Saved data entries:

/-- **MAIN THEOREM (Ikeda–Yamamoto 1979) for `q = 2l`, `l` an odd prime, normalized weights.** If `L(2l; 1, p₁)` and
`L(2l; 1, p₂)` (`pᵢ` prime to `2l`) are isospectral — `dim E_{n(n+2)}` agree for all `n` — then `p₁ ≡ ±p₂ (mod 2l)` or
`p₁p₂ ≡ ±1 (mod 2l)` (so, by Proposition 4.1, the two lens spaces are isometric). Proof = §8, case (8.1), with `q₀ = l`:
homogeneous weights by Corollary 3.4; otherwise (4.18) with `k = 1` for the modulus `2l`, halved to (8.2) for the modulus
`l`, Lemma 5.3 (Chowla–Okada) and the combinatorics of §6 give the congruences mod `l`, which lift to mod `2l` because all
of `p₁, p₁*, p₂, p₂*` are odd. [cite: IkedaYamamoto1979, Main Theorem (`q = 2l`), §8 (8.1)–(8.2), Proposition 4.1] -/
theorem dvd_of_lensMultiplicity_one_eq_of_twice_prime {l : ℕ} [hl : Fact l.Prime] (hl2 : l ≠ 2) {p₁ p₂ : ℤ}
    (hp₁ : IsCoprime p₁ ((2 * l : ℕ) : ℤ)) (hp₂ : IsCoprime p₂ ((2 * l : ℕ) : ℤ))
    (h : ∀ n : ℕ, lensMultiplicity (2 * l) 1 p₁ n = lensMultiplicity (2 * l) 1 p₂ n) :
    ((2 * l : ℕ) : ℤ) ∣ p₁ - p₂ ∨ ((2 * l : ℕ) : ℤ) ∣ p₁ + p₂ ∨
      ((2 * l : ℕ) : ℤ) ∣ p₁ * p₂ - 1 ∨ ((2 * l : ℕ) : ℤ) ∣ p₁ * p₂ + 1 := by
  haveI : NeZero l := ⟨hl.out.ne_zero⟩
  haveI : NeZero (2 * l) := ⟨by have := hl.out.pos; omega⟩
  have hl3 : 2 < l := by have := hl.out.two_le; omega
  have hlodd : Odd l := hl.out.odd_of_ne_two hl2
  have h1cop : IsCoprime (1 : ℤ) ((2 * l : ℕ) : ℤ) := isCoprime_one_left
  -- the homogeneous case: COROLLARY 3.4
  have hom : ∀ {a b : ℤ}, IsCoprime b ((2 * l : ℕ) : ℤ) →
      (∀ n : ℕ, lensMultiplicity (2 * l) 1 a n = lensMultiplicity (2 * l) 1 b n) →
      (((2 * l : ℕ) : ℤ) ∣ a - 1 ∨ ((2 * l : ℕ) : ℤ) ∣ a + 1) →
      ((2 * l : ℕ) : ℤ) ∣ a - b ∨ ((2 * l : ℕ) : ℤ) ∣ a + b := by
    intro a b hb hab hhom
    have hhom' : ((2 * l : ℕ) : ℤ) ∣ 1 - a ∨ ((2 * l : ℕ) : ℤ) ∣ 1 + a := by
      rcases hhom with hh | hh
      · exact Or.inl (by rw [← dvd_neg, neg_sub]; exact hh)
      · exact Or.inr (by rwa [add_comm])
    rcases dvd_sub_or_dvd_add_of_lensMultiplicity_eq (2 * l) h1cop h1cop hb hhom' hab with hb' | hb'
    · rcases hhom with hh | hh
      · left; have := dvd_add hh hb'; rwa [show a - 1 + (1 - b) = a - b by ring] at this
      · right; have := dvd_sub hh hb'; rwa [show a + 1 - (1 - b) = a + b by ring] at this
    · rcases hhom with hh | hh
      · right; have := dvd_add hh hb'; rwa [show a - 1 + (1 + b) = a + b by ring] at this
      · left; have := dvd_sub hh hb'; rwa [show a + 1 - (1 + b) = a - b by ring] at this
  by_cases hhom₁ : ((2 * l : ℕ) : ℤ) ∣ p₁ - 1 ∨ ((2 * l : ℕ) : ℤ) ∣ p₁ + 1
  · rcases hom hp₂ h hhom₁ with h' | h'
    · exact Or.inl h'
    · exact Or.inr (Or.inl h')
  by_cases hhom₂ : ((2 * l : ℕ) : ℤ) ∣ p₂ - 1 ∨ ((2 * l : ℕ) : ℤ) ∣ p₂ + 1
  · rcases hom hp₁ (fun n ↦ (h n).symm) hhom₂ with h' | h'
    · exact Or.inl (by rw [← dvd_neg, neg_sub]; exact h')
    · exact Or.inr (Or.inl (by rwa [add_comm]))
  -- the generic case (8.1): (4.18) with `k = 1` for the modulus `2l`
  rw [not_or] at hhom₁ hhom₂
  have hodd₁ := odd_of_isCoprime_two_mul hp₁
  have hodd₂ := odd_of_isCoprime_two_mul hp₂
  obtain ⟨u₁, b₁, hub₁⟩ := hp₁
  obtain ⟨u₂, b₂, hub₂⟩ := hp₂
  have hu₁ : ((2 * l : ℕ) : ℤ) ∣ u₁ * p₁ - 1 := ⟨-b₁, by linear_combination hub₁⟩
  have hu₂ : ((2 * l : ℕ) : ℤ) ∣ u₂ * p₂ - 1 := ⟨-b₂, by linear_combination hub₂⟩
  have hoddu₁ : Odd u₁ := by
    have : Odd (u₁ * p₁) := by
      obtain ⟨c, hc⟩ := hu₁
      exact ⟨c * l, by push_cast at hc; linear_combination hc⟩
    exact (Int.odd_mul.mp this).1
  have hoddu₂ : Odd u₂ := by
    have : Odd (u₂ * p₂) := by
      obtain ⟨c, hc⟩ := hu₂
      exact ⟨c * l, by push_cast at hc; linear_combination hc⟩
    exact (Int.odd_mul.mp this).1
  have h2 : ¬ ((2 * l : ℕ) : ℤ) ∣ 2 * 1 := by
    intro hd
    have := Int.le_of_dvd (by norm_num) hd
    push_cast at this
    have : (2 : ℤ) < l := by exact_mod_cast hl3
    omega
  have hrel := cot_alternatingSum_eq_of_lensMultiplicity_eq (q := 2 * l) (k := 1) hu₁ hu₂ h2
    (by rw [one_mul]; exact hhom₁.1) (by rw [one_mul]; exact hhom₁.2) (by rw [one_mul]; exact hhom₂.1)
    (by rw [one_mul]; exact hhom₂.2) h
  -- halving: to the modulus `l` and the points `h(P ± 1)`, …
  have hl2' : (2 : ZMod l) ≠ 0 := by
    intro h0
    have : ((2 : ℤ) : ZMod l) = 0 := by exact_mod_cast h0
    have hd := (ZMod.intCast_zmod_eq_zero_iff_dvd 2 l).mp this
    have := Int.le_of_dvd two_pos hd
    have : (2 : ℤ) < l := by exact_mod_cast hl3
    omega
  have h2u : IsUnit (2 : ZMod l) := isUnit_iff_ne_zero.mpr hl2'
  set c : ZMod l := (2 : ZMod l)⁻¹ with hc
  have hc2 : c * 2 = 1 := inv_mul_cancel₀ hl2'
  have hcu : IsUnit c := isUnit_iff_ne_zero.mpr (inv_ne_zero hl2')
  have ev : ∀ {t : ℤ}, Odd t → (2 : ℤ) ∣ 1 * (t + 1) ∧ (2 : ℤ) ∣ 1 * (t - 1) := fun ht ↦ by
    obtain ⟨r, rfl⟩ := ht
    exact ⟨⟨r + 1, by ring⟩, ⟨r, by ring⟩⟩
  rw [cot_mul_div_two_mul hc2 (ev hodd₁).1, cot_mul_div_two_mul hc2 (ev hodd₁).2, cot_mul_div_two_mul hc2 (ev hoddu₁).1,
    cot_mul_div_two_mul hc2 (ev hoddu₁).2, cot_mul_div_two_mul hc2 (ev hodd₂).1, cot_mul_div_two_mul hc2 (ev hodd₂).2,
    cot_mul_div_two_mul hc2 (ev hoddu₂).1, cot_mul_div_two_mul hc2 (ev hoddu₂).2] at hrel
  have c1 : c * ((1 * (p₁ + 1) : ℤ) : ZMod l) = c * ((p₁ : ZMod l) + 1) := by push_cast; ring
  have c2 : c * ((1 * (p₁ - 1) : ℤ) : ZMod l) = c * ((p₁ : ZMod l) - 1) := by push_cast; ring
  have c3 : c * ((1 * (u₁ + 1) : ℤ) : ZMod l) = c * ((u₁ : ZMod l) + 1) := by push_cast; ring
  have c4 : c * ((1 * (u₁ - 1) : ℤ) : ZMod l) = c * ((u₁ : ZMod l) - 1) := by push_cast; ring
  have c5 : c * ((1 * (p₂ + 1) : ℤ) : ZMod l) = c * ((p₂ : ZMod l) + 1) := by push_cast; ring
  have c6 : c * ((1 * (p₂ - 1) : ℤ) : ZMod l) = c * ((p₂ : ZMod l) - 1) := by push_cast; ring
  have c7 : c * ((1 * (u₂ + 1) : ℤ) : ZMod l) = c * ((u₂ : ZMod l) + 1) := by push_cast; ring
  have c8 : c * ((1 * (u₂ - 1) : ℤ) : ZMod l) = c * ((u₂ : ZMod l) - 1) := by push_cast; ring
  rw [c1, c2, c3, c4, c5, c6, c7, c8] at hrel
  -- the hypotheses of the combinatorial core, in the field `ℤ/l`
  have hl2l : (l : ℤ) ∣ ((2 * l : ℕ) : ℤ) := Dvd.intro_left 2 (by push_cast; ring)
  have hu₁' : (l : ℤ) ∣ u₁ * p₁ - 1 := hl2l.trans hu₁
  have hu₂' : (l : ℤ) ∣ u₂ * p₂ - 1 := hl2l.trans hu₂
  have hUP := cast_mul_cast_eq_one'' hu₁'
  have hVQ := cast_mul_cast_eq_one'' hu₂'
  have nd : ∀ {t : ℤ}, Odd t → ¬ ((2 * l : ℕ) : ℤ) ∣ t - 1 → ¬ ((2 * l : ℕ) : ℤ) ∣ t + 1 →
      (t : ZMod l) - 1 ≠ 0 ∧ (t : ZMod l) + 1 ≠ 0 := by
    intro t ht hm hp
    have em := (ev ht).2; have ep := (ev ht).1
    rw [one_mul] at em ep
    refine ⟨?_, ?_⟩
    · have := cast_ne_zero_of_not_dvd' (not_dvd_of_not_two_mul_dvd hlodd em hm); push_cast at this; exact this
    · have := cast_ne_zero_of_not_dvd' (not_dvd_of_not_two_mul_dvd hlodd ep hp); push_cast at this; exact this
  obtain ⟨hP2, hP1⟩ := nd hodd₁ hhom₁.1 hhom₁.2
  obtain ⟨hQ2, hQ1⟩ := nd hodd₂ hhom₂.1 hhom₂.2
  have hU1 : (u₁ : ZMod l) + 1 ≠ 0 := fun h0 ↦ hP1 (by
    have hU : (u₁ : ZMod l) = -1 := by linear_combination h0
    rw [hU] at hUP; linear_combination -hUP)
  have hU2 : (u₁ : ZMod l) - 1 ≠ 0 := fun h0 ↦ hP2 (by
    have hU : (u₁ : ZMod l) = 1 := by linear_combination h0
    rw [hU] at hUP; linear_combination hUP)
  have hV1 : (u₂ : ZMod l) + 1 ≠ 0 := fun h0 ↦ hQ1 (by
    have hV : (u₂ : ZMod l) = -1 := by linear_combination h0
    rw [hV] at hVQ; linear_combination -hVQ)
  have hV2 : (u₂ : ZMod l) - 1 ≠ 0 := fun h0 ↦ hQ2 (by
    have hV : (u₂ : ZMod l) = 1 := by linear_combination h0
    rw [hV] at hVQ; linear_combination hVQ)
  have hP0 : (p₁ : ZMod l) ≠ 0 := fun h0 ↦ by rw [h0, mul_zero] at hUP; exact zero_ne_one hUP
  have hU0 : (u₁ : ZMod l) ≠ 0 := fun h0 ↦ by rw [h0, zero_mul] at hUP; exact zero_ne_one hUP
  have hQ0 : (p₂ : ZMod l) ≠ 0 := fun h0 ↦ by rw [h0, mul_zero] at hVQ; exact zero_ne_one hVQ
  have hV0 : (u₂ : ZMod l) ≠ 0 := fun h0 ↦ by rw [h0, zero_mul] at hVQ; exact zero_ne_one hVQ
  have hcne : ∀ {x : ZMod l}, x ≠ 0 → IsUnit (c * x) := fun hx ↦
    isUnit_iff_ne_zero.mpr (mul_ne_zero (inv_ne_zero hl2') hx)
  have key := eq_or_eq_neg_of_cot_relation_smul hl3 h2u hcu hP0 hU0 hQ0 hV0 (hcne hP1) (hcne hP2) (hcne hU1)
    (hcne hU2) (hcne hQ1) (hcne hQ2) (hcne hV1) (hcne hV2) hrel
  -- back to congruences mod `l`, then mod `2l` by parity
  have par : ∀ {s : ℤ}, Even s → (l : ℤ) ∣ s → ((2 * l : ℕ) : ℤ) ∣ s := fun hs hd ↦
    two_mul_dvd_of_dvd hlodd (even_iff_two_dvd.mp hs) hd
  rcases key with e | e | e | e
  · refine Or.inl (par (hodd₁.sub_odd hodd₂) ((ZMod.intCast_zmod_eq_zero_iff_dvd _ _).mp ?_))
    push_cast; rw [e]; ring
  · refine Or.inr (Or.inl (par (hodd₁.add_odd hodd₂) ((ZMod.intCast_zmod_eq_zero_iff_dvd _ _).mp ?_)))
    push_cast; rw [e]; ring
  · refine Or.inr (Or.inr (Or.inl (par ((hodd₁.mul hodd₂).sub_odd odd_one)
      ((ZMod.intCast_zmod_eq_zero_iff_dvd _ _).mp ?_))))
    push_cast; rw [e]; linear_combination hUP
  · refine Or.inr (Or.inr (Or.inr (par ((hodd₁.mul hodd₂).add_odd odd_one)
      ((ZMod.intCast_zmod_eq_zero_iff_dvd _ _).mp ?_))))
    push_cast; rw [e]; linear_combination -hUP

> _YOUR GOAL_
Start at the first line of the entries and stop at the line with "(h : ∀ n : ℕ, lensMultiplicity". Retype each of those lines exactly, both ends included.

> _WRITTEN RESPONSE_
/-- **MAIN THEOREM (Ikeda–Yamamoto 1979) for `q = 2l`, `l` an odd prime, normalized weights.** If `L(2l; 1, p₁)` and
`L(2l; 1, p₂)` (`pᵢ` prime to `2l`) are isospectral — `dim E_{n(n+2)}` agree for all `n` — then `p₁ ≡ ±p₂ (mod 2l)` or
`p₁p₂ ≡ ±1 (mod 2l)` (so, by Proposition 4.1, the two lens spaces are isometric). Proof = §8, case (8.1), with `q₀ = l`:
homogeneous weights by Corollary 3.4; otherwise (4.18) with `k = 1` for the modulus `2l`, halved to (8.2) for the modulus
`l`, Lemma 5.3 (Chowla–Okada) and the combinatorics of §6 give the congruences mod `l`, which lift to mod `2l` because all
of `p₁, p₁*, p₂, p₂*` are odd. [cite: IkedaYamamoto1979, Main Theorem (`q = 2l`), §8 (8.1)–(8.2), Proposition 4.1] -/
theorem dvd_of_lensMultiplicity_one_eq_of_twice_prime {l : ℕ} [hl : Fact l.Prime] (hl2 : l ≠ 2) {p₁ p₂ : ℤ}
    (hp₁ : IsCoprime p₁ ((2 * l : ℕ) : ℤ)) (hp₂ : IsCoprime p₂ ((2 * l : ℕ) : ℤ))
    (h : ∀ n : ℕ, lensMultiplicity (2 * l) 1 p₁ n = lensMultiplicity (2 * l) 1 p₂ n) :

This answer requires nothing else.